> Authors Charity Majors, Liz Fong-Jones, and George Miranda from Honeycomb expl...

malkia · on Nov 20, 2023

While I was at Google, circa 2015-2016, working on some Ad project, and happened to be on-call our system started doing something wonky, so I think I either called the SRE on the sub-system we were using (spanner? something else - don't remember) to check what's up (as written by our playbook).

They asked me to enable tracing for 30s (we had Chrome extension, that sends some URL common parameter that enables in your web server full tracing (100%) for some short amount of time), and then I did some operations that our internal customers were complaining.

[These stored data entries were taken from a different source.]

import Mathlib.RingTheory.Etale.Field
import Mathlib.RingTheory.Unramified.Pi
import Mathlib.RingTheory.PiTensorProduct
import Mathlib.LinearAlgebra.PiTensorProduct.Finite
import HarnessLib

/-!
# Finite tensor products of étale algebras over a field are finite products of fields

Classical commutative algebra, as in Knus–Merkurjev–Rost–Tignol, *The Book of Involutions*
(AMS Coll. Publ. 44, 1998), §18.A: Proposition (18.3) ((1) ⇔ (2): a finite-dimensional commutative
algebra over a field `F` is étale — i.e. stays reduced under every scalar extension, equivalently
(Mathlib) is formally unramified — iff it is isomorphic to a finite product `K₁ × ⋯ × K_r` of
finite separable field extensions of `F`) and Theorem (18.4) ("the tensor product of étale
`F`-algebras corresponds to the direct product of `Γ`-sets", in particular
`L₁ ⊗ ⋯ ⊗ L_r` is étale for étale `L₁, …, L_r`); cf. Bourbaki, *Algèbre* V §6 Thm. 4. Recorded in
the generality the tree uses it (Mathlib's `Algebra.FormallyUnramified` as the hypothesis):

* `formallyUnramified_piTensorProduct` : for a finite index type `ι`, the tensor product
  `⨂[R] i, M i` of formally unramified commutative `R`-algebras is formally unramified
  (uniqueness of infinitesimal lifts is checked factor by factor through
  `PiTensorProduct.singleAlgHom`, using `PiTensorProduct.algHom_ext`);
* `exists_algEquiv_pi_field_of_formallyUnramified` : a finite, formally unramified (= étale)
  commutative algebra over a field `K` is `K`-isomorphic to a finite product of finite separable
  field extensions of `K` (Mathlib `Algebra.FormallyEtale.iff_exists_algEquiv_prod`, repackaged
  with `Fintype` index and the finiteness of the factors);
* `piTensorProduct_exists_algEquiv_pi_field` and the field-flavoured
  `piTensorProduct_fields_exists_algEquiv_pi_field` : `⨂[K] i, M i` for finitely many finite
  étale `K`-algebras (resp. finite separable field extensions) `M i` is `K`-isomorphic to a finite
  product of finite separable field extensions of `K`; `isReduced_piTensorProduct` : it is reduced.

Consumers: [IUTchIII] Prop. 3.1 (i) / Prop. 3.3 (i) (`Literature/IUT/LogThetaLattice/`), the
tensor-packet rings of [IUTchIV] §1 (`Literature/IUT/LogVolume/`). Mathlib supplies everything
except the first lemma; nothing here is specific to those consumers.
-/

namespace Literature.RingTheory.Etale

open scoped TensorProduct
open PiTensorProduct

universe u v w

/-- **A finite tensor product of formally unramified algebras is formally unramified.** For a
finite index type `ι` and formally unramified commutative `R`-algebras `M i`, the `R`-algebra
`⨂[R] i, M i` is formally unramified: two lifts `⨂ M i → B` of a homomorphism to `B ⧸ I`
(`I² = 0`) agree on each factor `M i → ⨂ M i` by unramifiedness of `M i`, hence agree
(`PiTensorProduct.algHom_ext`). The cited source states this over a field (étale algebras are
stable under finite tensor products); the lifting argument proves it over any commutative base
ring. [cite: KnusEtAl1998, §18.A Thm. 18.4] -/
theorem formallyUnramified_piTensorProduct {R : Type u} [CommRing R] {ι : Type v} [Finite ι]
    (M : ι → Type w) [∀ i, CommRing (M i)] [∀ i, Algebra R (M i)]
    [∀ i, Algebra.FormallyUnramified R (M i)] :
    Algebra.FormallyUnramified R (⨂[R] i, M i) := by
  classical
  rw [Algebra.FormallyUnramified.iff_comp_injective]
  intro B _ _ I hI f₁ f₂ h
  refine PiTensorProduct.algHom_ext fun i => ?_
  refine Algebra.FormallyUnramified.comp_injective I hI ?_
  change (Ideal.Quotient.mkₐ R I).comp (f₁.comp (singleAlgHom i)) =
    (Ideal.Quotient.mkₐ R I).comp (f₂.comp (singleAlgHom i))
  rw [← AlgHom.comp_assoc, ← AlgHom.comp_assoc]
  exact congrArg (fun g : (⨂[R] i, M i) →ₐ[R] B ⧸ I => g.comp (singleAlgHom i)) h

/-- **Structure of finite étale algebras over a field.** A commutative algebra `B` over a field
`K` which is finite-dimensional and formally unramified (equivalently: étale) is `K`-isomorphic
to a finite product `Π i, F i` of fields, each finite and separable over `K`
(Mathlib `Algebra.FormallyEtale.iff_exists_algEquiv_prod`; Prop. (18.3), (1) ⇒ (2) of the cited
source). [cite: KnusEtAl1998, §18.A Prop. 18.3] -/
theorem exists_algEquiv_pi_field_of_formallyUnramified (K : Type u) [Field K] (B : Type v)
    [CommRing B] [Algebra K B] [Module.Finite K B] [Algebra.FormallyUnramified K B] :
    ∃ (ι : Type v) (_ : Fintype ι) (F : ι → Type v) (_ : ∀ i, Field (F i))
      (_ : ∀ i, Algebra K (F i)),
      (∀ i, Module.Finite K (F i) ∧ Algebra.IsSeparable K (F i)) ∧ Nonempty (B ≃ₐ[K] ∀ i, F i) := by
  have : Algebra.FormallyEtale K B := .of_formallyUnramified_of_field K B
  obtain ⟨ι, _, F, _, _, e, hsep⟩ := (Algebra.FormallyEtale.iff_exists_algEquiv_prod K B).mp this
  exact ⟨ι, Fintype.ofFinite ι, F, ‹_›, ‹_›, fun i => ⟨Module.Finite.of_surjective
    ((LinearMap.proj i).comp e.toLinearMap) ((Function.surjective_eval i).comp e.surjective),
    hsep i⟩, ⟨e⟩⟩

/-- The ring-isomorphism form of `exists_algEquiv_pi_field_of_formallyUnramified`: a finite,
formally unramified commutative algebra over a field is ring-isomorphic to a finite product of
fields. [cite: KnusEtAl1998, §18.A Prop. 18.3] -/
theorem exists_ringEquiv_pi_field_of_formallyUnramified (K : Type u) [Field K] (B : Type v)
    [CommRing B] [Algebra K B] [Module.Finite K B] [Algebra.FormallyUnramified K B] :
    ∃ (ι : Type v) (_ : Fintype ι) (F : ι → Type v) (_ : ∀ i, Field (F i)),
      Nonempty (B ≃+* ∀ i, F i) := by
  obtain ⟨ι, hι, F, hF, _, -, ⟨e⟩⟩ := exists_algEquiv_pi_field_of_formallyUnramified K B
  exact ⟨ι, hι, F, hF, ⟨e.toRingEquiv⟩⟩

section OverField

variable (K : Type u) [Field K] {ι : Type v} [Finite ι]

/-- A finite tensor product of finite étale algebras over a field is reduced
(`formallyUnramified_piTensorProduct` and Mathlib `Algebra.FormallyUnramified.isReduced_of_field`;
Prop. (18.3) (1) with `K = F` applied to the étale algebra `L₁ ⊗ ⋯ ⊗ L_r` of Thm. (18.4)).
[cite: KnusEtAl1998, §18.A Prop. 18.3] -/
theorem isReduced_piTensorProduct (M : ι → Type w) [∀ i, CommRing (M i)] [∀ i, Algebra K (M i)]
    [∀ i, Module.Finite K (M i)] [∀ i, Algebra.FormallyUnramified K (M i)] :
    IsReduced (⨂[K] i, M i) := by
  have := formallyUnramified_piTensorProduct (R := K) M
  exact Algebra.FormallyUnramified.isReduced_of_field K (⨂[K] i, M i)

/-- **`⊗` of finite étale algebras over a field is a product of fields.** For finitely many
commutative `K`-algebras `M i`, each finite-dimensional and formally unramified over the field
`K`, the tensor product `⨂[K] i, M i` is `K`-isomorphic to a finite product of fields, each finite
and separable over `K` (Thm. (18.4) with Prop. (18.3) (2) of the cited source).
[cite: KnusEtAl1998, §18.A Thm. 18.4] -/
theorem piTensorProduct_exists_algEquiv_pi_field (M : ι → Type w) [∀ i, CommRing (M i)]
    [∀ i, Algebra K (M i)] [∀ i, Module.Finite K (M i)]
    [∀ i, Algebra.FormallyUnramified K (M i)] :
    ∃ (κ : Type (max u v w)) (_ : Fintype κ) (F : κ → Type (max u v w)) (_ : ∀ k, Field (F k))
      (_ : ∀ k, Algebra K (F k)),
      (∀ k, Module.Finite K (F k) ∧ Algebra.IsSeparable K (F k)) ∧
        Nonempty ((⨂[K] i, M i) ≃ₐ[K] ∀ k, F k) := by
  have := formallyUnramified_piTensorProduct (R := K) M
  exact exists_algEquiv_pi_field_of_formallyUnramified K (⨂[K] i, M i)

/-- **`⊗` of finite separable field extensions is a product of fields** (the case of
`piTensorProduct_exists_algEquiv_pi_field` in which every factor is a field): for finitely many
finite separable extensions `M i` of a field `K`, `⨂[K] i, M i` is `K`-isomorphic to a finite
product of finite separable field extensions of `K`. [cite: KnusEtAl1998, §18.A Thm. 18.4] -/
theorem piTensorProduct_fields_exists_algEquiv_pi_field (M : ι → Type w) [∀ i, Field (M i)]
    [∀ i, Algebra K (M i)] [∀ i, FiniteDimensional K (M i)] [∀ i, Algebra.IsSeparable K (M i)] :
    ∃ (κ : Type (max u v w)) (_ : Fintype κ) (F : κ → Type (max u v w)) (_ : ∀ k, Field (F k))
      (_ : ∀ k, Algebra K (F k)),
      (∀ k, Module.Finite K (F k) ∧ Algebra.IsSeparable K (F k)) ∧
        Nonempty ((⨂[K] i, M i) ≃ₐ[K] ∀ k, F k) := by
  have : ∀ i, Algebra.FormallyUnramified K (M i) := fun i =>
    Algebra.FormallyUnramified.of_isSeparable K (M i)
  exact piTensorProduct_exists_algEquiv_pi_field K M

/-- Over a field of characteristic zero separability is automatic: for finitely many finite
field extensions `M i` of a field `K` of characteristic `0`, `⨂[K] i, M i` is `K`-isomorphic to
a finite product of finite field extensions of `K`. [cite: KnusEtAl1998, §18.A Thm. 18.4] -/
theorem piTensorProduct_fields_exists_algEquiv_pi_field_of_charZero [CharZero K] (M : ι → Type w)
    [∀ i, Field (M i)] [∀ i, Algebra K (M i)] [∀ i, FiniteDimensional K (M i)] :
    ∃ (κ : Type (max u v w)) (_ : Fintype κ) (F : κ → Type (max u v w)) (_ : ∀ k, Field (F k))
      (_ : ∀ k, Algebra K (F k)),
      (∀ k, Module.Finite K (F k) ∧ Algebra.IsSeparable K (F k)) ∧
        Nonempty ((⨂[K] i, M i) ≃ₐ[K] ∀ k, F k) := by
  have : ∀ i, Algebra.IsSeparable K (M i) := fun i => inferInstance
  exact piTensorProduct_fields_exists_algEquiv_pi_field K M

end OverField

end Literature.RingTheory.Etale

This produced quite a hefty tracing, but only for 30secs - enough for them to trace back where the issue might be coming from. But basically end-to-end from me doing something on the browser, down to our server/backend, downto their systems, etc.

That's how I've learned how important it is - for cases like this, but you can't have 100% ON all the time - not even 1% I think...

sofixa · on Nov 20, 2023

Oh yeah, tracing can be extremely useful, precisely because it should be end to end.

As for the numbers, that's why all tracing collectors and receivers support downsampling out of the box. Recording only 1% or 10% of all traces, or 10% of all successful ones and 100% of failures is a good way of making use of tracing without overburdening storage.

phillipcarter · on Nov 17, 2023

You can sorta measure some of this with traces. For example, sampled traces that contain the sampling rate in their metadata let you re-weight counts, thus allowing you to accurately measure "number of requests to x". Similarly, a good sampling of network latency can absolutely be measured by trace data. Metrics will always have their place, though, for reasons you mention - measuring cpu utilization, # of objects in something etc. Logs vs. traces is more nuanced I think. A trace is nothing more than a collection of structured logs. I would wager that nearly all use cases for structured logging could be wholesale replaced by tracing. Security logging and big object logging is an exception, although that's also dependent on your vendor or backend.